= What Degree? Which University? =

What Degree? Which University? is a student-run university website that profiles the major Australian tertiary education institutions and their degree programs with advice on the university experience.

== Categories ==
The What Degree? and Which Uni? sections of the website provide information on Australian universities and their degree programs, along with profiles of current and former students who are currently or have formerly been enrolled in degree programs at particular institutions.

The website also provides articles and information on student life, student housing, and graduate opportunities for university leavers through the Lifestyle, Student Housing, Survival Guide and After Uni sections.

== History ==
The creator of What Degree? Which University? is David Handley, the founding director of international sculpture exhibition, Sculpture by the Sea. Handley first conceptualised What Degree? Which University? whilst studying his final year of Law at the University of Sydney.

In 1988, What Degree? Which University? took form through university seminars held at the University of Sydney, allowing prospective students to compare degree options by hearing current and former students of undergraduate degree programs discuss their studying experiences.

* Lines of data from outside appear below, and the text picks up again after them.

import Summits.BirchSwinnertonDyer.BirchSwinnertonDyer.Theorems.ManinLocalTwoThreeQFareyCusps
import Summits.BirchSwinnertonDyer.BirchSwinnertonDyer.Theorems.ManinLocalTwoThreeFareyConnected
import Summits.BirchSwinnertonDyer.Rank1Residual.ManinAdditive.TowerExtensionHolds

/-!
# E-an-140 `QFareyFibreConnected` PROVED: the q-Farey graph on the denominator fibre `±⟨q⟩ ⊂ (ℤ/N)ˣ` is connected
# (cell bsd-f2-manin, analytic lens g30, MEMO-an §72.3; the `SL₂(ℤ[1/q])` layer of the orbit-graph instantiation E-an-141 ⟹ E-an-140)

Summit `BirchSwinnertonDyer`, route `ManinLocalTwoThree`, cruxes C3 `ManinPrimeToThreeAtNine` (stmt-BirchSwinnertonDyer-22968) / C2 `ManinOddAtFour`
(stmt-…-22967).  an's orbit-graph lemma (§72.3): `Γ_S^{±q}(N)` acts on the fibre, transitively (integral Bezout element), preserving the
q-Farey edges; the generators `B⁺(ℤ[1/q]) ∪ U⁻(Nℤ[1/q])` of E-an-141 map `0` to a q-adic cusp `m/qʲ` (joined to `0`, LEMMA Q) resp. fix `0`;
hence every element of `⟨B⁺ ∪ U⁻(N·)⟩ ⊇ Γ_S^{±q}(N)` (E-an-141 = `TowerExtension.sArithBorelGeneration_holds`, typer g15, from the tree's
Vaserstein theorem) transports connectivity to `0` (`moebiusGood_of_mem_closure`, a `Subgroup.closure` induction over an arbitrary ring map
`φ : ℤ[1/q] →+* ℚ` using `…QFareyTransport` / `…QFareyCusps`), and the Bezout element carries `0` to the given vertex `B/D`.

* `moebiusGood_of_mem_borelLowerSet`, `inv_mem_borelLowerSet`, `moebiusGood_of_mem_closure` — the induction;
* `exists_mem_sCongruenceSet_apply_eq` — the transitivity element `(u B; v D) ∈ Γ_S^{±q}(N)`, `N ∣ v`;
* `borelGenerationImpliesConnected : TowerExtension.BorelGenerationImpliesConnected` — an's edge E-an-141 ⟹ E-an-140, BY NAME
  (`N = 1`: the Farey graph itself, `qFareyFibreConnected_one`);
* `qFareyFibreConnected_holds (N q) : TowerExtension.QFareyFibreConnected N q` — **E-an-140 is a theorem of the tree** (via typer's
  `qFareyFibreConnected_of_borelGenerationImpliesConnected`).

HONEST FRAMING: this settles the COMBINATORIAL rung (connectivity / (GEN𝒵) input) of an's §72 extension ladder; THEOREM Z's Hecke bookkeeping
(L2), the exceptional-cell analysis E-an-142 and the law E-an-137 `UnipotentTowerGeneration` remain open.  Nothing about Manin's conjecture
or BSD is proved here.
-/

set_option linter.dupNamespace false
set_option autoImplicit false

namespace Summit.BirchSwinnertonDyer.BirchSwinnertonDyer.Theorems.ManinLocalTwoThree

open Summit.BirchSwinnertonDyer.Rank1Residual.ManinAdditive.TowerExtension
open Matrix
open scoped MatrixGroups

section SL2Layer

variable {N q : ℕ}

/-- Every element of `ℤ[1/q]` becomes an integer after multiplication by a power of `q` (under any ring map to `ℚ`). -/
theorem exists_int_mul_pow_of_away (φ : Rq q →+* ℚ) (r : Rq q) : ∃ (z : ℤ) (j : ℕ), φ r * (q : ℚ) ^ j = z := by
  obtain ⟨⟨z, s⟩, h⟩ := IsLocalization.surj (Submonoid.powers (q : ℤ)) r
  obtain ⟨j, hj⟩ := (Submonoid.mem_powers_iff _ _).mp s.2
  refine ⟨z, j, ?_⟩
  have h' := congrArg φ h
  rw [map_mul] at h'
  simp only at h'
  rw [← hj] at h'
  simpa using h'

/-- In `ℚ`: if `u d = qᴷ` for integers then `d = ±qⁱ`, hence `d ≡ ±qⁱ (mod N)`. -/
theorem zmod_eq_pm_pow_of_mul_eq_pow (hq : q.Prime) {u d : ℤ} {K : ℕ} (h : u * d = (q : ℤ) ^ K) :
    ∃ i : ℕ, (d = (q : ℤ) ^ i ∨ d = -((q : ℤ) ^ i)) ∧
      ((d : ZMod N) = (q : ZMod N) ^ i ∨ (d : ZMod N) = -((q : ZMod N) ^ i)) := by
  obtain ⟨i, -, hi⟩ := natAbs_eq_pow_of_dvd_prime_pow hq (Dvd.intro_left u h)
  refine ⟨i, ?_⟩
  rcases Int.natAbs_eq d with hd | hd <;> rw [hd, hi]
  · exact ⟨Or.inl (by push_cast; rfl), Or.inl (by push_cast; rfl)⟩
  · exact ⟨Or.inr (by push_cast; rfl), Or.inr (by push_cast; rfl)⟩

/-- The generators transport connectivity: `𝒫(φ γ)` for `γ ∈ B⁺(ℤ[1/q]) ∪ U⁻(Nℤ[1/q])` (`N ≥ 2`).  Borel: integral form
`(a₀, b₀, 0, d₀)` with `a₀ d₀ = q²ᴶ`, so `d₀ = ±qⁱ` and `γ·0 = ±b₀/qⁱ` is a q-adic cusp (LEMMA Q); lower unipotent: `(qʲ, 0, N z, qʲ)`, `γ·0 = 0`. -/
theorem moebiusGood_of_mem_borelLowerSet (hN : 2 ≤ N) (hq : q.Prime) (hqN : q.Coprime N) (φ : Rq q →+* ℚ)
    {γ : SL(2, Rq q)} (hγ : γ ∈ borelLowerSet N q) :
    ∀ x : ℚ, InFibre N q x.den →
      φ (γ 1 0) * x + φ (γ 1 1) ≠ 0 ∧ InFibre N q ((φ (γ 0 0) * x + φ (γ 0 1)) / (φ (γ 1 0) * x + φ (γ 1 1))).den ∧
        (Relation.ReflTransGen (fun x y : ℚ ↦ QFareyAdj N q (x.num, x.den) (y.num, y.den)) 0 x →
          Relation.ReflTransGen (fun x y : ℚ ↦ QFareyAdj N q (x.num, x.den) (y.num, y.den)) 0
            ((φ (γ 0 0) * x + φ (γ 0 1)) / (φ (γ 1 0) * x + φ (γ 1 1)))) := by
  have hq0 : (q : ℚ) ≠ 0 := by exact_mod_cast hq.ne_zero
  have hdet : γ 0 0 * γ 1 1 - γ 0 1 * γ 1 0 = 1 := by
    have h := γ.det_coe
    rw [Matrix.det_fin_two] at h
    exact h
  rcases hγ with hc | ⟨h00, h11, h01, h10⟩
  · -- Borel: `γ 1 0 = 0`
    have hc' : γ 1 0 = 0 := hc
    obtain ⟨za, ja, ha⟩ := exists_int_mul_pow_of_away φ (γ 0 0)
    obtain ⟨zb, jb, hb⟩ := exists_int_mul_pow_of_away φ (γ 0 1)
    obtain ⟨zd, jd, hd⟩ := exists_int_mul_pow_of_away φ (γ 1 1)
    have hφdet : φ (γ 0 0) * φ (γ 1 1) = 1 := by
      have h := congrArg φ hdet
      rw [hc', mul_zero, sub_zero, map_mul, map_one] at h
      exact h
    -- integral form with `J = ja + jb + jd`
    have hA : φ (γ 0 0) * (q : ℚ) ^ (ja + jb + jd) = ((za * (q : ℤ) ^ (jb + jd) : ℤ) : ℚ) := by
      push_cast; rw [← ha]; ring
    have hB : φ (γ 0 1) * (q : ℚ) ^ (ja + jb + jd) = ((zb * (q : ℤ) ^ (ja + jd) : ℤ) : ℚ) := by
      push_cast; rw [← hb]; ring
    have hC : φ (γ 1 0) * (q : ℚ) ^ (ja + jb + jd) = ((0 : ℤ) : ℚ) := by rw [hc', map_zero]; simp
    have hD : φ (γ 1 1) * (q : ℚ) ^ (ja + jb + jd) = ((zd * (q : ℤ) ^ (ja + jb) : ℤ) : ℚ) := by
      push_cast; rw [← hd]; ring
    have hdet₀ : (za * (q : ℤ) ^ (jb + jd)) * (zd * (q : ℤ) ^ (ja + jb)) - (zb * (q : ℤ) ^ (ja + jd)) * 0 =
        (q : ℤ) ^ (2 * (ja + jb + jd)) := by
      have h : (((za * (q : ℤ) ^ (jb + jd)) * (zd * (q : ℤ) ^ (ja + jb)) : ℤ) : ℚ) = (((q : ℤ) ^ (2 * (ja + jb + jd)) : ℤ) : ℚ) := by
        push_cast
        rw [← ha, ← hd]
        calc φ (γ 0 0) * (q : ℚ) ^ ja * (q : ℚ) ^ (jb + jd) * (φ (γ 1 1) * (q : ℚ) ^ jd * (q : ℚ) ^ (ja + jb))
            = (φ (γ 0 0) * φ (γ 1 1)) * ((q : ℚ) ^ ja * (q : ℚ) ^ (jb + jd) * ((q : ℚ) ^ jd * (q : ℚ) ^ (ja + jb))) := by ring
          _ = (q : ℚ) ^ (2 * (ja + jb + jd)) := by rw [hφdet, one_mul]; ring
      rw [mul_zero, sub_zero]
      exact_mod_cast h
    obtain ⟨i, hdi, hdmod⟩ := zmod_eq_pm_pow_of_mul_eq_pow (N := N) hq
      (u := za * (q : ℤ) ^ (jb + jd)) (d := zd * (q : ℤ) ^ (ja + jb)) (K := 2 * (ja + jb + jd))
      (by have := hdet₀; rw [mul_zero, sub_zero] at this; exact this)
    refine moebiusGood_of_integral hN hq hqN hA hB hC hD hdet₀ (dvd_zero _) ⟨i, hdmod⟩ ?_
    -- `γ·0 = b/d = ± b₀ / qⁱ`, a q-adic cusp
    have hqJ : (q : ℚ) ^ (ja + jb + jd) ≠ 0 := pow_ne_zero _ hq0
    obtain ⟨σ, hσ, hdσ⟩ : ∃ σ : ℤ, (σ = 1 ∨ σ = -1) ∧ zd * (q : ℤ) ^ (ja + jb) = σ * (q : ℤ) ^ i := by
      rcases hdi with h | h
      · exact ⟨1, Or.inl rfl, by rw [h, one_mul]⟩
      · exact ⟨-1, Or.inr rfl, by rw [h]; ring⟩
    have hval : φ (γ 0 1) / φ (γ 1 1) = (((σ * (zb * (q : ℤ) ^ (ja + jd)) : ℤ)) : ℚ) / (q : ℚ) ^ i := by
      have hd' : φ (γ 1 1) = (σ : ℚ) * (q : ℚ) ^ i / (q : ℚ) ^ (ja + jb + jd) := by
        rw [eq_div_iff hqJ, hD]; exact_mod_cast hdσ
      have hb' : φ (γ 0 1) = ((zb * (q : ℤ) ^ (ja + jd) : ℤ) : ℚ) / (q : ℚ) ^ (ja + jb + jd) := by
        rw [eq_div_iff hqJ, hB]
      have hσ0 : (σ : ℚ) ≠ 0 := by rcases hσ with rfl | rfl <;> norm_num
      rw [hd', hb']
      have hqi : (q : ℚ) ^ i ≠ 0 := pow_ne_zero _ hq0
      have hden1 : (σ : ℚ) * (q : ℚ) ^ i / (q : ℚ) ^ (ja + jb + jd) ≠ 0 := div_ne_zero (mul_ne_zero hσ0 hqi) hqJ
      rw [div_eq_div_iff hden1 hqi]
      rcases hσ with rfl | rfl <;> push_cast <;> ring
    rw [hval]
    exact qFarey_reflTransGen_zero_qadic hq hqN i _
  · -- lower unipotent: `γ = (1 0; c 1)`, `c ∈ (N)`
    obtain ⟨r, hr⟩ := Ideal.mem_span_singleton'.mp h10
    obtain ⟨z, j, hz⟩ := exists_int_mul_pow_of_away φ r
    have hA : φ (γ 0 0) * (q : ℚ) ^ j = (((q : ℤ) ^ j : ℤ) : ℚ) := by rw [h00, map_one]; simp
    have hB : φ (γ 0 1) * (q : ℚ) ^ j = ((0 : ℤ) : ℚ) := by rw [h01, map_zero]; simp
    have hC : φ (γ 1 0) * (q : ℚ) ^ j = (((N : ℤ) * z : ℤ) : ℚ) := by
      rw [← hr, map_mul, map_natCast]; push_cast; rw [← hz]; ring
    have hD : φ (γ 1 1) * (q : ℚ) ^ j = (((q : ℤ) ^ j : ℤ) : ℚ) := by rw [h11, map_one]; simp
    have hdet₀ : (q : ℤ) ^ j * (q : ℤ) ^ j - 0 * ((N : ℤ) * z) = (q : ℤ) ^ (2 * j) := by ring
    refine moebiusGood_of_integral hN hq hqN hA hB hC hD hdet₀ (dvd_mul_right _ _)
      ⟨j, Or.inl (by push_cast; rfl)⟩ ?_
    rw [h01, h11, map_zero, map_one, zero_div]

/-- `B⁺(ℤ[1/q]) ∪ U⁻(Nℤ[1/q])` is closed under inverses. -/
theorem inv_mem_borelLowerSet {γ : SL(2, Rq q)} (hγ : γ ∈ borelLowerSet N q) : γ⁻¹ ∈ borelLowerSet N q := by
  rw [Matrix.SpecialLinearGroup.SL2_inv_expl]
  rcases hγ with hc | ⟨h00, h11, h01, h10⟩
  · left
    have hc' : γ 1 0 = 0 := hc
    show (![![γ.1 1 1, -γ.1 0 1], ![-γ.1 1 0, γ.1 0 0]] : Matrix (Fin 2) (Fin 2) (Rq q)) 1 0 = 0
    simp [hc']
  · right
    refine ⟨?_, ?_, ?_, ?_⟩
    · show (![![γ.1 1 1, -γ.1 0 1], ![-γ.1 1 0, γ.1 0 0]] : Matrix (Fin 2) (Fin 2) (Rq q)) 0 0 = 1
      simp [h11]
    · show (![![γ.1 1 1, -γ.1 0 1], ![-γ.1 1 0, γ.1 0 0]] : Matrix (Fin 2) (Fin 2) (Rq q)) 1 1 = 1
      simp [h00]
    · show (![![γ.1 1 1, -γ.1 0 1], ![-γ.1 1 0, γ.1 0 0]] : Matrix (Fin 2) (Fin 2) (Rq q)) 0 1 = 0
      simp [h01]
    · show (![![γ.1 1 1, -γ.1 0 1], ![-γ.1 1 0, γ.1 0 0]] : Matrix (Fin 2) (Fin 2) (Rq q)) 1 0 ∈ _
      simpa using neg_mem h10

/-- **The orbit-graph induction**: every `γ ∈ ⟨B⁺(ℤ[1/q]) ∪ U⁻(Nℤ[1/q])⟩` is defined on the fibre, preserves it, and transports
connectivity to `0` (`N ≥ 2`; `Subgroup.closure_induction''` with `moebiusGood_one` / `moebiusGood_mul`). -/
theorem moebiusGood_of_mem_closure (hN : 2 ≤ N) (hq : q.Prime) (hqN : q.Coprime N) (φ : Rq q →+* ℚ)
    {γ : SL(2, Rq q)} (hγ : γ ∈ Subgroup.closure (borelLowerSet N q)) :
    ∀ x : ℚ, InFibre N q x.den →
      φ (γ 1 0) * x + φ (γ 1 1) ≠ 0 ∧ InFibre N q ((φ (γ 0 0) * x + φ (γ 0 1)) / (φ (γ 1 0) * x + φ (γ 1 1))).den ∧
        (Relation.ReflTransGen (fun x y : ℚ ↦ QFareyAdj N q (x.num, x.den) (y.num, y.den)) 0 x →
          Relation.ReflTransGen (fun x y : ℚ ↦ QFareyAdj N q (x.num, x.den) (y.num, y.den)) 0
            ((φ (γ 0 0) * x + φ (γ 0 1)) / (φ (γ 1 0) * x + φ (γ 1 1)))) := by
  induction hγ using Subgroup.closure_induction'' with
  | mem γ hγ => exact moebiusGood_of_mem_borelLowerSet hN hq hqN φ hγ
  | inv_mem γ hγ => exact moebiusGood_of_mem_borelLowerSet hN hq hqN φ (inv_mem_borelLowerSet hγ)
  | one =>
    intro x hx
    have h := moebiusGood_one (N := N) (q := q) x hx
    simpa [Matrix.one_apply_eq, Matrix.one_apply_ne] using h
  | mul γ₁ γ₂ _ _ ih₁ ih₂ =>
    intro x hx
    have h := moebiusGood_mul ih₁ ih₂ x hx
    simp only [Matrix.SpecialLinearGroup.coe_mul, Matrix.mul_apply, Fin.sum_univ_two, map_add, map_mul]
    exact h

/-- **Transitivity element**: for a fibre vertex `B/D` there is `γ = (u B; v D) ∈ Γ_S^{±q}(N)` (`u D − B v = 1`, `N ∣ v`), and
`γ·0 = B/D` under any `φ : ℤ[1/q] →+* ℚ`. -/
theorem exists_mem_sCongruenceSet_apply_eq (φ : Rq q →+* ℚ) (B : ℤ) (D : ℕ) (hBD : Int.gcd B D = 1)
    (hfib : InFibre N q D) :
    ∃ γ : SL(2, Rq q), γ ∈ sCongruenceSet N q ∧
      (φ (γ 0 0) * 0 + φ (γ 0 1)) / (φ (γ 1 0) * 0 + φ (γ 1 1)) = (B : ℚ) / (D : ℚ) := by
  obtain ⟨hDN, e, he⟩ := hfib
  -- `gcd(D, N B) = 1`
  have h1 : IsCoprime (D : ℤ) ((N : ℤ) * B) := by
    refine IsCoprime.mul_right ?_ ?_
    · exact Int.isCoprime_iff_gcd_eq_one.mpr (by
        rw [Int.gcd_natCast_natCast]; exact hDN)
    · exact (Int.isCoprime_iff_gcd_eq_one.mpr hBD).symm
  obtain ⟨u, w, huw⟩ := h1
  -- `γ = (u B; -wN D)`, `det = u D + w N B = 1`
  have hdet : (u : Rq q) * (D : Rq q) - (B : Rq q) * ((-(w * N) : ℤ) : Rq q) = 1 := by
    have h := congrArg (Int.cast : ℤ → Rq q) huw
    push_cast at h ⊢
    linear_combination h
  refine ⟨⟨!![(u : Rq q), (B : Rq q); ((-(w * N) : ℤ) : Rq q), (D : Rq q)], by rw [Matrix.det_fin_two_of]; exact hdet⟩,
    ⟨?_, ?_⟩, ?_⟩
  · show ((-(w * N) : ℤ) : Rq q) ∈ Ideal.span {(N : Rq q)}
    exact Ideal.mem_span_singleton'.mpr ⟨((-w : ℤ) : Rq q), by push_cast; ring⟩
  · refine ⟨e, ?_⟩
    show (D : Rq q) - (q : Rq q) ^ e ∈ Ideal.span {(N : Rq q)} ∨ (D : Rq q) + (q : Rq q) ^ e ∈ Ideal.span {(N : Rq q)}
    rcases he with he | he
    · left
      have he' : ((D : ℤ) : ZMod N) = (((q : ℤ) ^ e : ℤ) : ZMod N) := by push_cast; exact he
      obtain ⟨t, ht⟩ := (ZMod.intCast_eq_intCast_iff_dvd_sub _ _ _).mp he'
      refine Ideal.mem_span_singleton'.mpr ⟨((-t : ℤ) : Rq q), ?_⟩
      have h := congrArg (Int.cast : ℤ → Rq q) ht
      push_cast at h ⊢
      linear_combination h
    · right
      have he' : ((D : ℤ) : ZMod N) = ((-((q : ℤ) ^ e) : ℤ) : ZMod N) := by push_cast; exact he
      obtain ⟨t, ht⟩ := (ZMod.intCast_eq_intCast_iff_dvd_sub _ _ _).mp he'
      refine Ideal.mem_span_singleton'.mpr ⟨((-t : ℤ) : Rq q), ?_⟩
      have h := congrArg (Int.cast : ℤ → Rq q) ht
      push_cast at h ⊢
      linear_combination h
  · show (φ (u : Rq q) * 0 + φ (B : Rq q)) / (φ (((-(w * N) : ℤ) : Rq q)) * 0 + φ (D : Rq q)) = (B : ℚ) / (D : ℚ)
    simp

end SL2Layer

/-- **an's orbit-graph edge E-an-141 ⟹ E-an-140, BY NAME** (§72.3): Borel-plus-lower-unipotent generation of the S-congruence group
`Γ_S^{±q}(N) ⊂ SL₂(ℤ[1/q])` implies that the q-Farey graph on the denominator fibre `±⟨q⟩` is connected.  (`N = 1`: the Farey graph.) -/
theorem borelGenerationImpliesConnected : BorelGenerationImpliesConnected := by
  intro N q hgen hq hqN hN B D hD hBD hfib
  rcases Nat.lt_or_ge N 2 with hN1 | hN2
  · obtain rfl : N = 1 := by omega
    exact qFareyFibreConnected_one q hq hqN hN B D hD hBD hfib
  · have hq0 : (q : ℚ) ≠ 0 := by exact_mod_cast hq.ne_zero
    let φ : Rq q →+* ℚ := Localization.awayLift (Int.castRingHom ℚ) (q : ℤ) (isUnit_iff_ne_zero.mpr (by simpa using hq0))
    obtain ⟨γ, hγS, hγ0⟩ := exists_mem_sCongruenceSet_apply_eq φ B D hBD hfib
    have hcl : γ ∈ Subgroup.closure (borelLowerSet N q) := hgen hq hqN hN hγS
    have hP := moebiusGood_of_mem_closure hN2 hq hqN φ hcl 0 (by
      have h := inFibre_pow (N := N) hqN 0
      rwa [pow_zero] at h)
    have hconn := hP.2.2 Relation.ReflTransGen.refl
    rw [hγ0] at hconn
    -- back to vertices `(num, den)`
    have hlift := Relation.ReflTransGen.lift (r := fun x y : ℚ ↦ QFareyAdj N q (x.num, x.den) (y.num, y.den))
      (p := QFareyAdj N q) (fun x : ℚ ↦ (x.num, x.den)) (fun _ _ h ↦ h) _ _ hconn
    have hcop : Nat.Coprime B.natAbs (D : ℤ).natAbs := by
      have h := hBD; unfold Int.gcd at h; exact h
    have hDpos : (0 : ℤ) < D := by exact_mod_cast hD
    have hnum : ((B : ℚ) / (D : ℚ)).num = B := by exact_mod_cast Rat.num_div_eq_of_coprime hDpos hcop
    have hden : ((B : ℚ) / (D : ℚ)).den = D := by exact_mod_cast Rat.den_div_eq_of_coprime hDpos hcop
    simpa [Function.onFun, hnum, hden] using hlift

/-- **E-an-140 `QFareyFibreConnected N q` PROVED for every `N, q`** (with E-an-141 `sArithBorelGeneration_holds` a tree theorem):
for a prime `q ∤ N`, every reduced `B/D` with `D mod N ∈ ±⟨q⟩` is joined to `0/1` by q-Farey edges inside the fibre. -/
theorem qFareyFibreConnected_holds (N q : ℕ) : QFareyFibreConnected N q :=
  qFareyFibreConnected_of_borelGenerationImpliesConnected borelGenerationImpliesConnected N q

end Summit.BirchSwinnertonDyer.BirchSwinnertonDyer.Theorems.ManinLocalTwoThree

Handley resurrected the concept in 2010 with the help of a team of undergraduate students, and launched What Degree? Which University? as a website in August 2011. Six months after its launch, What Degree? Which University? had attracted more than 22,000 visitors and expanded to provide information about universities across Australia.

== Present ==
Today, the website covers 23 Australian universities and is staffed by 17 undergraduate and postgraduate students. What Degree? Which University? claims to have had 77,500 visits to the website (55,000 of which being unique visitors) and 450,000 page visits.